Dawn't wanna keep my little fellow

too inpatient during the day when I am not there... If you want to go out for a weekend run in yur Harley and go raise hell wif yur friends that's your business, you work hard, you should play hard. I will just make sure you have plenty of cold beer to get you off to a good start,

Also pack some sardines, vienna sausage, smoke fish, slim jims and beef jerkey for the trip. Ooops how can one forget? I want to make sure my little

friend gets off to a good start too!

As far as work around the house...I am not one of those that would give you a To-Do list...actually Iam more of a "You go on, to your favorite Honky-Tonk so you can hang out wif yur friends, talk about fishing or whatever hun, while I turn up my stereo and clean the house" . If you actually want to go fishing, you can bring home that big fish and I, willingly and lovingly, will clean it, filet it, and cook it for you, no questions asked. You bring home the bacon, I can cook it baby!
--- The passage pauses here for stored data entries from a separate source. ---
import Mathlib
import Literature.Computability.AlgebraicComplexity.FSV18MonomialCompatibleBridge
import Literature.Computability.AlgebraicComplexity.FSV18Lemma55Safe
import HarnessLib

/-!
# FSV 2018 Thm. 10 (ToC Thm. 1.11) — DISCHARGED via the safe Forbes–Shpilka generator

M. A. Forbes, A. Shpilka, B. L. Volk, *Succinct hitting sets and barriers to proving lower bounds
for algebraic circuits*, ToC 14 (2018) = arXiv:1701.05328 [ForbesShpilkaVolk2018], Thm. 10
(= ToC Thm. 1.11; §7 Cor. 60). The named fact `FSV2018_thm10` (`FSV18SuccinctGenerators.lean`)
was reduced in the tree to the named fact Lemma 55 (`FSV2018_thm10_of_lemma55`,
`FSV18MonomialCompatibleBridge.lean`, val-lit p1). Thm. 10 only asserts the EXISTENCE of a
width-`w²` roABP succinct hitting set (any individual degree of the hitting polynomials), so the
SAFE reading of Lemma 55 — the generator `fsGenCoord n w (d+1) ω β`, proved for every field as
`ForbesShpilkaVolk2018_lemma55_safe` (`FSV18Lemma55Safe.lean`, = [FS13, Thm. 3.21]) — suffices:
`P^{FS}(x_σ, α)` with parameter `d+1` is still computed by a width-`w²`, individual-degree-`1` roABP
(`isROABP_fsPoly`). The proof below is p1's proof of `FSV2018_thm10_of_lemma55` verbatim with
`d ↦ d+1` in the generator's parameter. `FSV2018_thm10_holds : FSV2018_thm10` BY NAME; no
statement is changed; nothing here bears on `VP ≠ VNP`.
-/

noncomputable section

namespace Literature.Computability.AlgebraicComplexity

open MvPolynomial Literature.Barriers.ValiantsHypothesis FSV2018Thm10Bridge

/-- A renaming of a multilinear polynomial along a permutation is multilinear. [folklore] -/
private theorem multilinear_rename' {n : ℕ} {F : Type*} [CommSemiring F] (σ : Equiv.Perm (Fin n))
    {f : MvPolynomial (Fin n) F} (hf : ∀ m ∈ f.support, m ∈ multilinearMonomials n) :
    ∀ m ∈ (rename σ f).support, m ∈ multilinearMonomials n := by
  classical
  intro m hm
  rw [support_rename_of_injective σ.injective, Finset.mem_image] at hm
  obtain ⟨m₀, hm₀, rfl⟩ := hm
  intro i
  rw [show i = σ (σ.symm i) by simp, Finsupp.mapDomain_apply σ.injective]
  exact hf m₀ hm₀ _

/-- **FSV Thm. 10 (ToC Thm. 1.11) — DISCHARGED:** "In the space of multilinear polynomials
`𝔽[x_1,…,x_n]^{1}_{ideg}`, the set of width-`w²` length-`n` roABPs is a succinct hitting set for
width-`w` and length-`N = 2ⁿ` roABPs with a monomial compatible ordering of the variables" (typed
form with `0 < n`, infinite field). From the SAFE Forbes–Shpilka generator
(`ForbesShpilkaVolk2018_lemma55_safe`, parameter `d+1`) by Cor. 60's argument exactly as in
`FSV2018_thm10_of_lemma55`. [cite: ForbesShpilkaVolk2018, Thm. 10 (seq.) = ToC Thm. 1.11, p. 15; Cor. 60 (seq.; = ToC Cor. 7.6); ForbesShpilka2013, Thm. 3.21]
locator: paper:arxiv-1701.05328 p0011.txt:L20; chunk p0024.txt:L1–L6 -/
theorem FSV2018_thm10_holds : FSV2018_thm10 := by
  intro F _ _ n w d π hn hπ
  obtain ⟨σ, rfl⟩ := (isMonomialCompatible_iff π).mp hπ
  rintro D ⟨-, hD⟩ hD0
  obtain ⟨hw, -⟩ := id hD
  obtain ⟨ω, β, hβ, hω, hord⟩ := exists_fsParams (F := F) ((2 ^ n * (d + 1) * w ^ 2) ^ 2) w
  set ψ := (permMonomials σ).symm with hψ
  have hD' : IsROABP F w d (binaryOrder n) (MvPolynomial.rename ψ D) := by
    have h := hD.rename ψ
    rwa [monomialCompatibleOrder_eq_trans, Equiv.trans_assoc, Equiv.self_trans_symm,
      Equiv.trans_refl] at h
  have hD0' : MvPolynomial.rename ψ D ≠ 0 := fun h =>
    hD0 (rename_injective _ ψ.injective (by rw [h, map_zero]))
  obtain ⟨α, hα⟩ := (ForbesShpilkaVolk2018_lemma55_safe n w d ω β hβ hω hord).exists_eval_genOutput_ne_zero
    hD' hD0'
  refine ⟨MvPolynomial.rename σ (fsPoly n w (d + 1) ω β α), ⟨?_, σ, 1, ?_⟩, ?_⟩
  · refine multilinear_rename' σ fun m hm => ?_
    by_contra hmm
    exact (mem_support_iff.mp hm) (by rw [coeff_fsPoly, dif_neg hmm])
  · have h := (isROABP_fsPoly (n := n) hw hn (d + 1) ω β α).rename σ
    rwa [Equiv.refl_trans] at h
  · rw [← coeffVector_fsPoly, eval_rename] at hα
    have hv : coeffVector (multilinearMonomials n)
        (MvPolynomial.rename σ (fsPoly n w (d + 1) ω β α)) =
        coeffVector (multilinearMonomials n) (fsPoly n w (d + 1) ω β α) ∘ ψ := by
      funext m
      simp only [Function.comp_apply, coeffVector_apply]
      have hm : (m : Fin n →₀ ℕ) =
          Finsupp.mapDomain σ ((ψ m : multilinearMonomials n) : Fin n →₀ ℕ) := by
        rw [← Finsupp.equivMapDomain_eq_mapDomain]
        ext i
        simp [hψ, permMonomials, Finsupp.equivMapDomain_apply]
      rw [hm, coeff_rename_mapDomain _ σ.injective]
    rw [hv]
    exact hα

end Literature.Computability.AlgebraicComplexity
If you decide to work late, don't tell me: "I'm working late hun" ...just don't bother to call at all, show up whenever you're done ...it's ok wif me. I will be honored to wash the lipstick off yur collar; so long as you tell me you were thinking of me the whole time!

When you take me out to see mama...I will make sure to take less than 15 minutes to get ready. Oh, another thing, I hate shopping!! I will rather save the 10.00 allowance you give me to buy you gifts!

And most importantly I Never, NEVER get a headche!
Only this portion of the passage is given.